[Start of Attachment]

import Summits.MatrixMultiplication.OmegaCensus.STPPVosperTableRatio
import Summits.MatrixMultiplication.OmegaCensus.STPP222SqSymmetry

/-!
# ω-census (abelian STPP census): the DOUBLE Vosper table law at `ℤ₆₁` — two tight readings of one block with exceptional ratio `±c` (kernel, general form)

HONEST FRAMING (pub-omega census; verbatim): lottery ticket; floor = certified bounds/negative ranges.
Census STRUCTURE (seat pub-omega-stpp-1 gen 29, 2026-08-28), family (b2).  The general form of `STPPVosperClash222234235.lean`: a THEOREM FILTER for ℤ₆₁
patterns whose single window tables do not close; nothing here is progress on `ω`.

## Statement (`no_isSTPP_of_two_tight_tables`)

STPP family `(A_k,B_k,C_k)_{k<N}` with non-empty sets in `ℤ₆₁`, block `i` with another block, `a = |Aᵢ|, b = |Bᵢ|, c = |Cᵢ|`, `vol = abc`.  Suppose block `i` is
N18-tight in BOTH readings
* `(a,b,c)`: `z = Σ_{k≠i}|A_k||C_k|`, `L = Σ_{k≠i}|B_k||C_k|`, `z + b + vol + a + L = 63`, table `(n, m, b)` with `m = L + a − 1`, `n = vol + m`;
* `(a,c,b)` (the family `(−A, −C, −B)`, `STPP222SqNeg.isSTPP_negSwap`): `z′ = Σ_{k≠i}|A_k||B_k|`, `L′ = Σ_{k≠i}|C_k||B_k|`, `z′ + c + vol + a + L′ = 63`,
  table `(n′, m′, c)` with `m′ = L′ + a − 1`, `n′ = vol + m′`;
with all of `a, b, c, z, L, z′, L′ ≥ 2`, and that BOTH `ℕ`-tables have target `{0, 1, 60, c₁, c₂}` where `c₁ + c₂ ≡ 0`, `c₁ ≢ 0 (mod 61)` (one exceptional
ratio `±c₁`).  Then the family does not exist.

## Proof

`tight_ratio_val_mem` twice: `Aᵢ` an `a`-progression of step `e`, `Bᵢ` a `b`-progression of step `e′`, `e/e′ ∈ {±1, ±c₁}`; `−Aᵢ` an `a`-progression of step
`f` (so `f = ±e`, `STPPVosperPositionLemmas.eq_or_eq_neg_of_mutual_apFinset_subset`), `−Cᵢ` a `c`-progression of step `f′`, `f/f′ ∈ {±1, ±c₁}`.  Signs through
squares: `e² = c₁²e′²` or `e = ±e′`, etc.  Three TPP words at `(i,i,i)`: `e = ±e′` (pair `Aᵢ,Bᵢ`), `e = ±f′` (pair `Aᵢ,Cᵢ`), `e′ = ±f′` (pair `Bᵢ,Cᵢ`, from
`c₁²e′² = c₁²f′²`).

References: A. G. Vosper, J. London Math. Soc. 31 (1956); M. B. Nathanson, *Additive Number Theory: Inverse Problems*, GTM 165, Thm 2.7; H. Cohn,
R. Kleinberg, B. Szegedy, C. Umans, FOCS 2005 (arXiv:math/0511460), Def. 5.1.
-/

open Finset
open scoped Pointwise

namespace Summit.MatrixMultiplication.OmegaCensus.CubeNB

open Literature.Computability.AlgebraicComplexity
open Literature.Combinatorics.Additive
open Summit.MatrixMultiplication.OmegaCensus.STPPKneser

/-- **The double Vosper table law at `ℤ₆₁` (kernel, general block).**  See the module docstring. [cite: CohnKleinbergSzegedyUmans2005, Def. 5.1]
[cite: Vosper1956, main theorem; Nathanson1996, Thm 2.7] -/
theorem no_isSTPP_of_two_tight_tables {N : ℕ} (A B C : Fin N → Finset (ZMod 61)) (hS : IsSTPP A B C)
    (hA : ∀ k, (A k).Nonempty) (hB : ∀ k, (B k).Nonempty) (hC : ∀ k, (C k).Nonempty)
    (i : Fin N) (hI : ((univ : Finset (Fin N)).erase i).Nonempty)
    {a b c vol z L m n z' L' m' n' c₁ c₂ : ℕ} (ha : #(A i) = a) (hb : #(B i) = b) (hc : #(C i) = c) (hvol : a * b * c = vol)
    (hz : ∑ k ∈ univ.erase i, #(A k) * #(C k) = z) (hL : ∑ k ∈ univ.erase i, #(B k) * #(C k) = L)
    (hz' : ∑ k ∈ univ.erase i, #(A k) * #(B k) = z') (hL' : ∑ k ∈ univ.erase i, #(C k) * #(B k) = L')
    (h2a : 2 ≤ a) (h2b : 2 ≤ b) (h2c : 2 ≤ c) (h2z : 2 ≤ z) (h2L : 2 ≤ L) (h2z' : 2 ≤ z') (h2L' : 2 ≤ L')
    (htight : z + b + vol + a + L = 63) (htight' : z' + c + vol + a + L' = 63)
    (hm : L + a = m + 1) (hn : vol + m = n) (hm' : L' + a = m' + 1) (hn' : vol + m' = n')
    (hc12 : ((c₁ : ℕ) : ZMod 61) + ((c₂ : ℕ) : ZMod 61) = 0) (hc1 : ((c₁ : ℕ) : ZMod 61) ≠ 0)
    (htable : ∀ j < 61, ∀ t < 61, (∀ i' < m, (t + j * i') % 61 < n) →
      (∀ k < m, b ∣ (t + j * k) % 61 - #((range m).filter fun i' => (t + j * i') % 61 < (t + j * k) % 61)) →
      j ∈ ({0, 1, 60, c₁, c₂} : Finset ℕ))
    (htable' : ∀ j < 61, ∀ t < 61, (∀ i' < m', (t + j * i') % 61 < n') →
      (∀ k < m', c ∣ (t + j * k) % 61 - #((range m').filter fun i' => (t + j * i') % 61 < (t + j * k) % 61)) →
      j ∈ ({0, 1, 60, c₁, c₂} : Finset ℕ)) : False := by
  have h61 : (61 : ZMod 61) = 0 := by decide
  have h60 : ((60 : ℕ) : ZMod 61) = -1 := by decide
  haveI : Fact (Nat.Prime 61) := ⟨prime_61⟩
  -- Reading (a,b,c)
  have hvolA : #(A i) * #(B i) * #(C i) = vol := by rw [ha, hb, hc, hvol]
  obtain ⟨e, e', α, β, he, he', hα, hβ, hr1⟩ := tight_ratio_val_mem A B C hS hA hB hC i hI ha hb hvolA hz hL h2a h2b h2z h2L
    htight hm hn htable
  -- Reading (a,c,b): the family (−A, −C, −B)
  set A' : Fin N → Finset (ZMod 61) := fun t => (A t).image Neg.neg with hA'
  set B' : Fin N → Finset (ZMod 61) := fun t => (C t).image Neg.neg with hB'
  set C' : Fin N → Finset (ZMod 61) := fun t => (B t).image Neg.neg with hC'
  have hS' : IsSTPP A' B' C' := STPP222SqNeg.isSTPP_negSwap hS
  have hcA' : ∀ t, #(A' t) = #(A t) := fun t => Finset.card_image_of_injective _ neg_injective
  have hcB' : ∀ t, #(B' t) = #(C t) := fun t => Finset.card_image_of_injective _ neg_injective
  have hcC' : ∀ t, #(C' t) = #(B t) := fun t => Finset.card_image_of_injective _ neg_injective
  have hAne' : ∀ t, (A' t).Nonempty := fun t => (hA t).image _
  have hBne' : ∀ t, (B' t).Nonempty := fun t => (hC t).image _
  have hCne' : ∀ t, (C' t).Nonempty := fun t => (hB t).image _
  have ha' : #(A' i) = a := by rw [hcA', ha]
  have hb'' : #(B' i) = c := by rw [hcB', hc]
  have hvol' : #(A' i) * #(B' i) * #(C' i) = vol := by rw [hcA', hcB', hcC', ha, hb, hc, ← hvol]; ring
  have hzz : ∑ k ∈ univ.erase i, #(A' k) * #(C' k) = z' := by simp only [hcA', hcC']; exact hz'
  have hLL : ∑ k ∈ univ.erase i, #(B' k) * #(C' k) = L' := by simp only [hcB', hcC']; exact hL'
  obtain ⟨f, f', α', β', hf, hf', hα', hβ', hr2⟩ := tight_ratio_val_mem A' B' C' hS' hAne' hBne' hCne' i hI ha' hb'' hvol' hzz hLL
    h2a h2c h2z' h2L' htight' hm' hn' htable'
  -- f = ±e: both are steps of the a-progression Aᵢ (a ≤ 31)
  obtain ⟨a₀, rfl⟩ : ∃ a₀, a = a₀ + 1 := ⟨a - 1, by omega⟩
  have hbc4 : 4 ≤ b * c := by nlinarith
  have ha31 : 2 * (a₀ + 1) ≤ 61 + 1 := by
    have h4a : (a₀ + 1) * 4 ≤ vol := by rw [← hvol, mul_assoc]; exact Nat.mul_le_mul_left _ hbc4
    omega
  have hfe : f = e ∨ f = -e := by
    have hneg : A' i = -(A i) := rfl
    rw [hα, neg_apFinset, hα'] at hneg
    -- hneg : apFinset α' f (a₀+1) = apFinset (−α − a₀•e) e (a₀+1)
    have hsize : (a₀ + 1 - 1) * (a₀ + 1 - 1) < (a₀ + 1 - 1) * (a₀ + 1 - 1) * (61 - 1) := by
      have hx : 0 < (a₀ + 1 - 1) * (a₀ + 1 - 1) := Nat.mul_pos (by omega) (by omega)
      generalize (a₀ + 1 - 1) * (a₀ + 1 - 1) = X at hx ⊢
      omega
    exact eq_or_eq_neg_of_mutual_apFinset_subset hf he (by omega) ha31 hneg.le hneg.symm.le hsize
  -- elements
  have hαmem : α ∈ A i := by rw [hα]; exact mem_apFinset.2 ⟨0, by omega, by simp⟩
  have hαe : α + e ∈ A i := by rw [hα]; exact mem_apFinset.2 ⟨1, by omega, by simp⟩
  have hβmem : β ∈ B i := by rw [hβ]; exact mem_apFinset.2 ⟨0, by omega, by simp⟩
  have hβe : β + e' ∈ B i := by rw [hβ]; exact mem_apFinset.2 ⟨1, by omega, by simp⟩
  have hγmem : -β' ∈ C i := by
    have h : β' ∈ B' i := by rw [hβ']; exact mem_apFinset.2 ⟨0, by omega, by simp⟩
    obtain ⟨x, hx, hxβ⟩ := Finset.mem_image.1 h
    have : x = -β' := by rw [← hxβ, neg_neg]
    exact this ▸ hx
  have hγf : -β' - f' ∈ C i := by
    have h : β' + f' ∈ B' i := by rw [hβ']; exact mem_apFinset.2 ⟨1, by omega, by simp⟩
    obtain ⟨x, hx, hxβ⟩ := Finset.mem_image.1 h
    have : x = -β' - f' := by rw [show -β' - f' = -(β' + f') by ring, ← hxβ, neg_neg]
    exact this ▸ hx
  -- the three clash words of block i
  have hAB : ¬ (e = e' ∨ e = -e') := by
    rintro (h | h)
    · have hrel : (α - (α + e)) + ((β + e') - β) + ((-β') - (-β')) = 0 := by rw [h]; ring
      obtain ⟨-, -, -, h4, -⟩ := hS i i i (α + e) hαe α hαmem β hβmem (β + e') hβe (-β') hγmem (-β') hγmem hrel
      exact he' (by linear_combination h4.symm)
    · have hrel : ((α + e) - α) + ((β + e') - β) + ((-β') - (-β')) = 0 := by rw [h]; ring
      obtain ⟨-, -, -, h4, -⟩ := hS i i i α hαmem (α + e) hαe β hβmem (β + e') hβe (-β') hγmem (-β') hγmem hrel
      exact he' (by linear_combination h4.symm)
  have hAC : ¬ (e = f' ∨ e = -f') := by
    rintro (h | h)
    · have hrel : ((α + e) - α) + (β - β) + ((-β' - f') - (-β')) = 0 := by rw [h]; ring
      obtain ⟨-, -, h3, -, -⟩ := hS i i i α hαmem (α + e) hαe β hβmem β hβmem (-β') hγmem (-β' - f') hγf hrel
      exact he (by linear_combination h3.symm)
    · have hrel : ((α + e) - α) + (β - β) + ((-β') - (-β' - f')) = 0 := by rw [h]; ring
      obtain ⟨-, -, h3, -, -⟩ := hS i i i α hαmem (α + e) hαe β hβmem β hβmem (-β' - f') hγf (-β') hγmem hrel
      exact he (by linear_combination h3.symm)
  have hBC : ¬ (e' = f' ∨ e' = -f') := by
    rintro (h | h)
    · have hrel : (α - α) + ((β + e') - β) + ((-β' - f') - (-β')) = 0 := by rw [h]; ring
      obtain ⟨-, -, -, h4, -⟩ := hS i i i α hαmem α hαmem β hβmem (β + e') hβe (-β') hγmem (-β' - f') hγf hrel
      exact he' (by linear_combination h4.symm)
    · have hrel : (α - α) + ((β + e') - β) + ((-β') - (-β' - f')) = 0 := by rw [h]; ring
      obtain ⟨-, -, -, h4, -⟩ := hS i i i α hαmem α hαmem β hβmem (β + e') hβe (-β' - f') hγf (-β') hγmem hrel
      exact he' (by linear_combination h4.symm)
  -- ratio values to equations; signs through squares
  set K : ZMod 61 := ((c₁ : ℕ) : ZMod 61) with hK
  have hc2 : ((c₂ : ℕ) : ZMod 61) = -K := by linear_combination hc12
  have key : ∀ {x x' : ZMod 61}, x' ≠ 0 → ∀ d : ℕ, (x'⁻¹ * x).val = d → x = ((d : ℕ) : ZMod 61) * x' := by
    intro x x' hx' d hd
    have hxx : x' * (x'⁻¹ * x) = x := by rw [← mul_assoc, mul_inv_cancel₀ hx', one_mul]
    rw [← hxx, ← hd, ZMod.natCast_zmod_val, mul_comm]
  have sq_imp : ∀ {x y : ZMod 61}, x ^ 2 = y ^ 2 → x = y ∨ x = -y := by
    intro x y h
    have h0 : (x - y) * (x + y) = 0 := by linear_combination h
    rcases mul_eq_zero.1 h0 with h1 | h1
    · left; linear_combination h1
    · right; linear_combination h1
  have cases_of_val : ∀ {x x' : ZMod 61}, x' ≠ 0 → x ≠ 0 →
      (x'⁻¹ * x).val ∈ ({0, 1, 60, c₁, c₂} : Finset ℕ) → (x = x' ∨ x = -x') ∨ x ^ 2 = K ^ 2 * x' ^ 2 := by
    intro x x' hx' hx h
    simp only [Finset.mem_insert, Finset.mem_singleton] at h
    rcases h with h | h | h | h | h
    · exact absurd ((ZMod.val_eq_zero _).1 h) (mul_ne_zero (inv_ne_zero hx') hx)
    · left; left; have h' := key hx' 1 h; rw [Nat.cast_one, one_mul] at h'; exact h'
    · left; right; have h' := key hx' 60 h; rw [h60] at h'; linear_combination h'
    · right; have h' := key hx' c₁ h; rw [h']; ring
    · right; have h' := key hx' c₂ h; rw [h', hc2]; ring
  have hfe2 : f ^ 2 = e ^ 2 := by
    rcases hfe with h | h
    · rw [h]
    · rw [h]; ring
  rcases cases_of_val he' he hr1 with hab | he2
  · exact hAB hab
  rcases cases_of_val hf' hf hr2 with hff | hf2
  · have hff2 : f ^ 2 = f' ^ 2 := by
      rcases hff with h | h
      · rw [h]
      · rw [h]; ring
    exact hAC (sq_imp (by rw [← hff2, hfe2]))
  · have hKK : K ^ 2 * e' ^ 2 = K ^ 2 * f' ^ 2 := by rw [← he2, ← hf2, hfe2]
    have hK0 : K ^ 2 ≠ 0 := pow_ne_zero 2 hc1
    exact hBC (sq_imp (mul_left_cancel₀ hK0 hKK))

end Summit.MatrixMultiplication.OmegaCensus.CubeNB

[End of Attachment]

### Aim of the task
An exact transcription of the lines from the start of the listing through the line bearing "HONEST FRAMING (pub-omega" is the whole answer.

### Completed task
import Summits.MatrixMultiplication.OmegaCensus.STPPVosperTableRatio
import Summits.MatrixMultiplication.OmegaCensus.STPP222SqSymmetry

/-!
# ω-census (abelian STPP census): the DOUBLE Vosper table law at `ℤ₆₁` — two tight readings of one block with exceptional ratio `±c` (kernel, general form)

HONEST FRAMING (pub-omega census; verbatim): lottery ticket; floor = certified bounds/negative ranges.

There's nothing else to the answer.